EXTRACTED INFORMATION:
/-- **The `5`-sets of rank `≤ 3` on the core at corank `5`**: at most `C(20, 5)` (they lie in `S₀`). -/
theorem ncard_five_sets_eRk_le_three_core [M.Finite]
    (hs : ∀ e ∈ M.E, ∀ f ∈ M.E, e ≠ f → M.eRk {e, f} = 2)
    (hfree : ∀ e ∈ M.E, ∃ A ⊆ M.E \ {e}, e ∉ M.closure A ∧ e ∉ M.closure ((M.E \ {e}) \ A))
    (hd : M.E.encard = M.eRank + 5) :
    {B : Set α | B ⊆ M.E ∧ B.ncard = 5 ∧ M.eRk B ≤ 3}.ncard ≤ Nat.choose 20 5 := by
  obtain ⟨hSE, hS20, -, -⟩ := sUnion_circuitsLE_five_props hd
  have hSfin : (⋃₀ circuitsLE M 4).Finite := M.ground_finite.subset hSE
  calc {B : Set α | B ⊆ M.E ∧ B.ncard = 5 ∧ M.eRk B ≤ 3}.ncard
      ≤ {B : Set α | B ⊆ ⋃₀ circuitsLE M 4 ∧ B.ncard = 5}.ncard := by
        refine Set.ncard_le_ncard (fun B hB => ?_) (hSfin.finite_subsets.subset (fun B hB => hB.1))
        obtain ⟨hBE, hB5, hBr⟩ := hB
        exact ⟨subset_sUnion_circuitsLE_of_eRk_le_three hs hfree hBE hBr (by omega), hB5⟩
    _ = (⋃₀ circuitsLE M 4).ncard.choose 5 := Set.ncard_powerset_ncard hSfin 5
    _ ≤ Nat.choose 20 5 := Nat.choose_le_choose 5 hS20
import Summits.ABC.ABC.Theses.IneffectiveSubspace

/-!
# `DepthCountedABC` (stmt-ABC-14938): the 5-free cell is infinite (consecutive 5-free integers)

Negative-side support lemmas for the crux `Summit.ABC.ABC.Theses.IneffectiveSubspace.DepthCountedABC`
(abc with `C = C(K, ε)` on each depth cell `ω₅(abc) ≤ K`), from the crux disprover's cycle-1 attack
(`Cruxes/DepthCountedABC/Disproof.lean`, section B).  The cell condition is an UPPER bound on the
number of 5-deep primes, so membership of an infinite family in a fixed cell has to be CERTIFIED;
this file supplies the one certified infinite family that elementary counting gives:

* `card_not_fiveFree_le` — at most `3X/64` integers in `[1, X]` are divisible by the fifth power of
  a prime (`Σ_p ⌊X/p⁵⌋ ≤ X·Σ_{m ≥ 2} m⁻⁵ ≤ X·(1/32 + 1/64)` by the telescoping
  `m⁻⁵ ≤ ¼((m−1)⁻⁴ − m⁻⁴)`);
* `exists_consecutive_fiveFree` — for every `N` some `n > N` has `n` and `n + 1` both 5-free
  (window `(N, 2N + 64]`);
* `cellZero_unbounded` — hence the cell `K = 0` contains abc triples `(1, n, n + 1)` with `c`
  arbitrarily large: no cell is settled by a finite census and `C(0, ε)` is genuinely asymptotic;
* `depthCountedABC_false_without_eps_pos` — the sign condition `0 < ε` is load-bearing: quantified
  over all real `ε` the crux fails at `ε = −1` (it would bound `c` on the 5-free cell).  The
  boundary `ε = 0` itself is the open question of `EpsZeroWieferich.lean`.
-/

set_option linter.dupNamespace false

namespace Summit.ABC.ABC.Theorems.DepthCountedABC.Negative

open Literature.NumberTheory.DiophantineGeometry UniqueFactorizationMonoid Finset

/-- Telescoping bound: `Σ_{3 ≤ m ≤ M} 1/m⁵ + 1/(4M⁴) ≤ 1/64` for `M ≥ 2`. [folklore] -/
theorem sum_Icc_three_inv_pow_five_le (M : ℕ) (hM : 2 ≤ M) :
    ∑ m ∈ Finset.Icc 3 M, (1 : ℝ) / (m : ℝ) ^ 5 + 1 / (4 * (M : ℝ) ^ 4) ≤ 1 / 64 := by
  induction M, hM using Nat.le_induction with
  | base => norm_num
  | succ M hM ih =>
    rw [Finset.sum_Icc_succ_top (by omega : 3 ≤ M + 1)]
    have hMpos : (0 : ℝ) < M := by exact_mod_cast (by omega : 0 < M)
    have key : (1 : ℝ) / ((M + 1 : ℕ) : ℝ) ^ 5 + 1 / (4 * ((M + 1 : ℕ) : ℝ) ^ 4) ≤ 1 / (4 * (M : ℝ) ^ 4) := by
      push_cast
      rw [div_add_div _ _ (by positivity) (by positivity), div_le_div_iff₀ (by positivity) (by positivity)]
      nlinarith [pow_pos hMpos 2, pow_pos hMpos 3, pow_pos hMpos 4, pow_pos hMpos 5, pow_pos hMpos 6,
        pow_pos hMpos 7, pow_pos hMpos 8]
    linarith

/-- `Σ_{2 ≤ m ≤ M} 1/m⁵ ≤ 3/64` (`1/32` plus the telescoped tail `≤ 1/64`). [folklore] -/
theorem sum_Icc_two_inv_pow_five_le (M : ℕ) :
    ∑ m ∈ Finset.Icc 2 M, (1 : ℝ) / (m : ℝ) ^ 5 ≤ 3 / 64 := by
  rcases lt_or_ge M 2 with hM | hM
  · rw [Finset.Icc_eq_empty (by omega)]; norm_num
  have hsplit : Finset.Icc 2 M = insert 2 (Finset.Icc 3 M) := by
    ext m; simp only [Finset.mem_Icc, Finset.mem_insert]; omega
  rw [hsplit, Finset.sum_insert (by simp)]
  have htail := sum_Icc_three_inv_pow_five_le M hM
  have hpos : (0 : ℝ) ≤ 1 / (4 * (M : ℝ) ^ 4) := by positivity
  have h32 : (1 : ℝ) / ((2 : ℕ) : ℝ) ^ 5 = 1 / 32 := by norm_num
  rw [h32]
  linarith

open scoped Classical in
/-- **At most `3X/64` of the integers in `[1, X]` are divisible by a fifth power of a prime.**
[folklore] -/
theorem card_not_fiveFree_le (X : ℕ) :
    ((((Finset.Ioc 0 X).filter (fun n => ∃ p, p.Prime ∧ p ^ 5 ∣ n)).card : ℕ) : ℝ) ≤
      3 * (X : ℝ) / 64 := by
  set P := (Finset.range (X + 1)).filter Nat.Prime with hP
  have hsub : (Finset.Ioc 0 X).filter (fun n => ∃ p, p.Prime ∧ p ^ 5 ∣ n) ⊆
      P.biUnion (fun p => (Finset.Ioc 0 X).filter (fun n => p ^ 5 ∣ n)) := by
    intro n hn
    simp only [Finset.mem_filter, Finset.mem_Ioc] at hn
    obtain ⟨⟨hn0, hnX⟩, p, hp, hpn⟩ := hn
    simp only [hP, Finset.mem_biUnion, Finset.mem_filter, Finset.mem_range, Finset.mem_Ioc]
    refine ⟨p, ⟨?_, hp⟩, ⟨hn0, hnX⟩, hpn⟩
    have h1 : p ^ 5 ≤ n := Nat.le_of_dvd hn0 hpn
    have h2 : p ≤ p ^ 5 := Nat.le_self_pow (by norm_num) p
    omega
  have hPsub : P ⊆ Finset.Icc 2 X := by
    intro p hp
    simp only [hP, Finset.mem_filter, Finset.mem_range] at hp
    simp only [Finset.mem_Icc]
    exact ⟨hp.2.two_le, by omega⟩
  calc ((((Finset.Ioc 0 X).filter (fun n => ∃ p, p.Prime ∧ p ^ 5 ∣ n)).card : ℕ) : ℝ)
      ≤ ((P.biUnion (fun p => (Finset.Ioc 0 X).filter (fun n => p ^ 5 ∣ n))).card : ℝ) := by
        exact_mod_cast Finset.card_le_card hsub
    _ ≤ ((∑ p ∈ P, ((Finset.Ioc 0 X).filter (fun n => p ^ 5 ∣ n)).card : ℕ) : ℝ) := by
        exact_mod_cast Finset.card_biUnion_le
    _ = ∑ p ∈ P, (((X / p ^ 5 : ℕ)) : ℝ) := by
        push_cast
        refine Finset.sum_congr rfl fun p _ => ?_
        rw [Nat.Ioc_filter_dvd_card_eq_div]
    _ ≤ ∑ p ∈ P, (X : ℝ) / (p : ℝ) ^ 5 := by
        refine Finset.sum_le_sum fun p _ => ?_
        have := Nat.cast_div_le (m := X) (n := p ^ 5) (α := ℝ)
        push_cast at this
        exact this
    _ ≤ ∑ m ∈ Finset.Icc 2 X, (X : ℝ) / (m : ℝ) ^ 5 :=
        Finset.sum_le_sum_of_subset_of_nonneg hPsub (fun m _ _ => by positivity)
    _ = (X : ℝ) * ∑ m ∈ Finset.Icc 2 X, (1 : ℝ) / (m : ℝ) ^ 5 := by
        rw [Finset.mul_sum]
        refine Finset.sum_congr rfl fun m _ => ?_
        ring
    _ ≤ (X : ℝ) * (3 / 64) := by
        gcongr
        exact sum_Icc_two_inv_pow_five_le X
    _ = 3 * (X : ℝ) / 64 := by ring

/-- **Arbitrarily large consecutive 5-free integers.**  For every `N` there is `n > N` with both
`n` and `n + 1` free of fifth powers of primes (counting: in the window `(N, 2N + 64]` at most
`3(2N+64)/64 + 3(2N+65)/64 < N + 64` integers `n` have `n` or `n + 1` divisible by some `p⁵`).
[folklore] -/
theorem exists_consecutive_fiveFree (N : ℕ) :
    ∃ n, N < n ∧ (∀ p, p.Prime → ¬ p ^ 5 ∣ n) ∧ (∀ p, p.Prime → ¬ p ^ 5 ∣ n + 1) := by
  classical
  by_contra hno
  push Not at hno
  set X := 2 * N + 64 with hX
  set W := Finset.Ioc N X with hW
  set B1 := W.filter (fun n => ∃ p, p.Prime ∧ p ^ 5 ∣ n) with hB1
  set B2 := W.filter (fun n => ∃ p, p.Prime ∧ p ^ 5 ∣ n + 1) with hB2
  have hcover : W ⊆ B1 ∪ B2 := by
    intro n hn
    have hnN : N < n := (Finset.mem_Ioc.mp hn).1
    rw [Finset.mem_union, hB1, hB2, Finset.mem_filter, Finset.mem_filter]
    by_cases h1 : ∃ p, p.Prime ∧ p ^ 5 ∣ n
    · exact Or.inl ⟨hn, h1⟩
    · push Not at h1
      obtain ⟨p, hp, hpn⟩ := hno n hnN h1
      exact Or.inr ⟨hn, p, hp, hpn⟩
  have hB1le : ((B1.card : ℕ) : ℝ) ≤ 3 * (X : ℝ) / 64 := by
    have hsub : B1 ⊆ (Finset.Ioc 0 X).filter (fun n => ∃ p, p.Prime ∧ p ^ 5 ∣ n) := by
      intro n hn
      rw [hB1, Finset.mem_filter, hW, Finset.mem_Ioc] at hn
      rw [Finset.mem_filter, Finset.mem_Ioc]
      exact ⟨⟨by omega, hn.1.2⟩, hn.2⟩
    exact le_trans (by exact_mod_cast Finset.card_le_card hsub) (card_not_fiveFree_le X)
  have hB2le : ((B2.card : ℕ) : ℝ) ≤ 3 * ((X + 1 : ℕ) : ℝ) / 64 := by
    have hmap : B2.card = (B2.map ⟨fun n => n + 1, add_left_injective 1⟩).card :=
      (Finset.card_map _).symm
    have hsub : B2.map ⟨fun n => n + 1, add_left_injective 1⟩ ⊆
        (Finset.Ioc 0 (X + 1)).filter (fun n => ∃ p, p.Prime ∧ p ^ 5 ∣ n) := by
      intro m hm
      rw [Finset.mem_map] at hm
      obtain ⟨n, hn, hm'⟩ := hm
      simp only [Function.Embedding.coeFn_mk] at hm'
      subst hm'
      rw [hB2, Finset.mem_filter, hW, Finset.mem_Ioc] at hn
      rw [Finset.mem_filter, Finset.mem_Ioc]
      obtain ⟨⟨_, hnX⟩, hp⟩ := hn
      exact ⟨⟨Nat.succ_pos n, Nat.succ_le_succ hnX⟩, hp⟩
    rw [hmap]
    exact le_trans (by exact_mod_cast Finset.card_le_card hsub) (card_not_fiveFree_le (X + 1))
  have hWcard : W.card = X - N := by rw [hW, Nat.card_Ioc]
  have hle : W.card ≤ B1.card + B2.card :=
    le_trans (Finset.card_le_card hcover) (Finset.card_union_le _ _)
  have hleR : ((X - N : ℕ) : ℝ) ≤ (B1.card : ℝ) + (B2.card : ℝ) := by
    rw [← hWcard]; exact_mod_cast hle
  have hXN : ((X - N : ℕ) : ℝ) = (N : ℝ) + 64 := by
    rw [Nat.cast_sub (by omega)]; rw [hX]; push_cast; ring
  rw [hXN] at hleR
  have hX' : (X : ℝ) = 2 * N + 64 := by rw [hX]; push_cast; ring
  have hX1 : ((X + 1 : ℕ) : ℝ) = 2 * N + 65 := by push_cast; rw [hX']; ring
  rw [hX'] at hB1le
  rw [hX1] at hB2le
  have hN0 : (0 : ℝ) ≤ N := Nat.cast_nonneg N
  linarith

/-- **The 5-free cell contains abc triples with arbitrarily large `c`**: `(1, n, n + 1)` with `n`,
`n + 1` consecutive 5-free integers.  So no cell of `DepthCountedABC` is settled by a finite census,
and `C(0, ε)` is a genuinely asymptotic constant. [folklore] -/
theorem cellZero_unbounded (N : ℕ) :
    ∃ a b c : ℕ, IsABCTriple a b c ∧
      ((a * b * c).primeFactors.filter (fun p => 5 ≤ (a * b * c).factorization p)).card = 0 ∧
      N < c := by
  obtain ⟨n, hNn, hn, hn1⟩ := exists_consecutive_fiveFree N
  have hn0 : 0 < n := by omega
  refine ⟨1, n, n + 1, ⟨one_pos, hn0, add_comm 1 n, Nat.coprime_one_left n⟩, ?_, by omega⟩
  have hne : 1 * n * (n + 1) ≠ 0 := by positivity
  rw [Finset.card_eq_zero, Finset.filter_eq_empty_iff]
  intro p hp h5
  have hpp := Nat.prime_of_mem_primeFactors hp
  have hdvd : p ^ 5 ∣ n * (n + 1) := by
    have := (hpp.pow_dvd_iff_le_factorization hne).mpr h5
    simpa [one_mul] using this
  have hcop : Nat.Coprime n (n + 1) := by simp
  -- p divides n or n + 1; the fifth power then divides that factor
  rcases (Nat.Prime.dvd_mul hpp).mp (dvd_trans (dvd_pow_self p (by norm_num)) hdvd) with h | h
  · have hc : Nat.Coprime (p ^ 5) (n + 1) :=
      Nat.Coprime.pow_left 5 (Nat.Coprime.coprime_dvd_left h hcop)
    exact hn p hpp (hc.dvd_of_dvd_mul_right hdvd)
  · have hc : Nat.Coprime (p ^ 5) n :=
      Nat.Coprime.pow_left 5 (Nat.Coprime.coprime_dvd_left h hcop.symm)
    exact hn1 p hpp (hc.dvd_of_dvd_mul_left hdvd)

/-- **`0 < ε` is load-bearing (as a sign condition)**: the crux quantified over ALL real `ε` is
false — at `ε = −1` it asks for `c < C` on the 5-free cell, whose `c` is unbounded
(`cellZero_unbounded`).  (The boundary case `ε = 0` is the open question treated in
`EpsZeroWieferich.lean`.) [folklore] -/
theorem depthCountedABC_false_without_eps_pos :
    ¬ ∀ K : ℕ, ∀ ε : ℝ, ∃ C : ℝ, 0 < C ∧ ∀ a b c : ℕ, IsABCTriple a b c →
      ((a * b * c).primeFactors.filter (fun p => 5 ≤ (a * b * c).factorization p)).card ≤ K →
      (c : ℝ) < C * ((rad a b c : ℕ) : ℝ) ^ (1 + ε) := by
  intro h
  obtain ⟨C, hC, hh⟩ := h 0 (-1)
  obtain ⟨a, b, c, ht, h0, hNc⟩ := cellZero_unbounded ⌈C⌉₊
  have := hh a b c ht (le_of_eq h0)
  rw [show (1 : ℝ) + -1 = 0 by ring, Real.rpow_zero, mul_one] at this
  have h1 : (C : ℝ) ≤ ⌈C⌉₊ := Nat.le_ceil C
  have h2 : ((⌈C⌉₊ : ℕ) : ℝ) < c := by exact_mod_cast hNc
  linarith

end Summit.ABC.ABC.Theorems.DepthCountedABC.Negative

TASK DETAILS: For every line above that holds the word "this", report the whole line.

COMPLETED TASK:
this file supplies the one certified infinite family that elementary counting gives:
        push_cast at this
        exact this
    simpa [one_mul] using this
  rw [show (1 : ℝ) + -1 = 0 by ring, Real.rpow_zero, mul_one] at this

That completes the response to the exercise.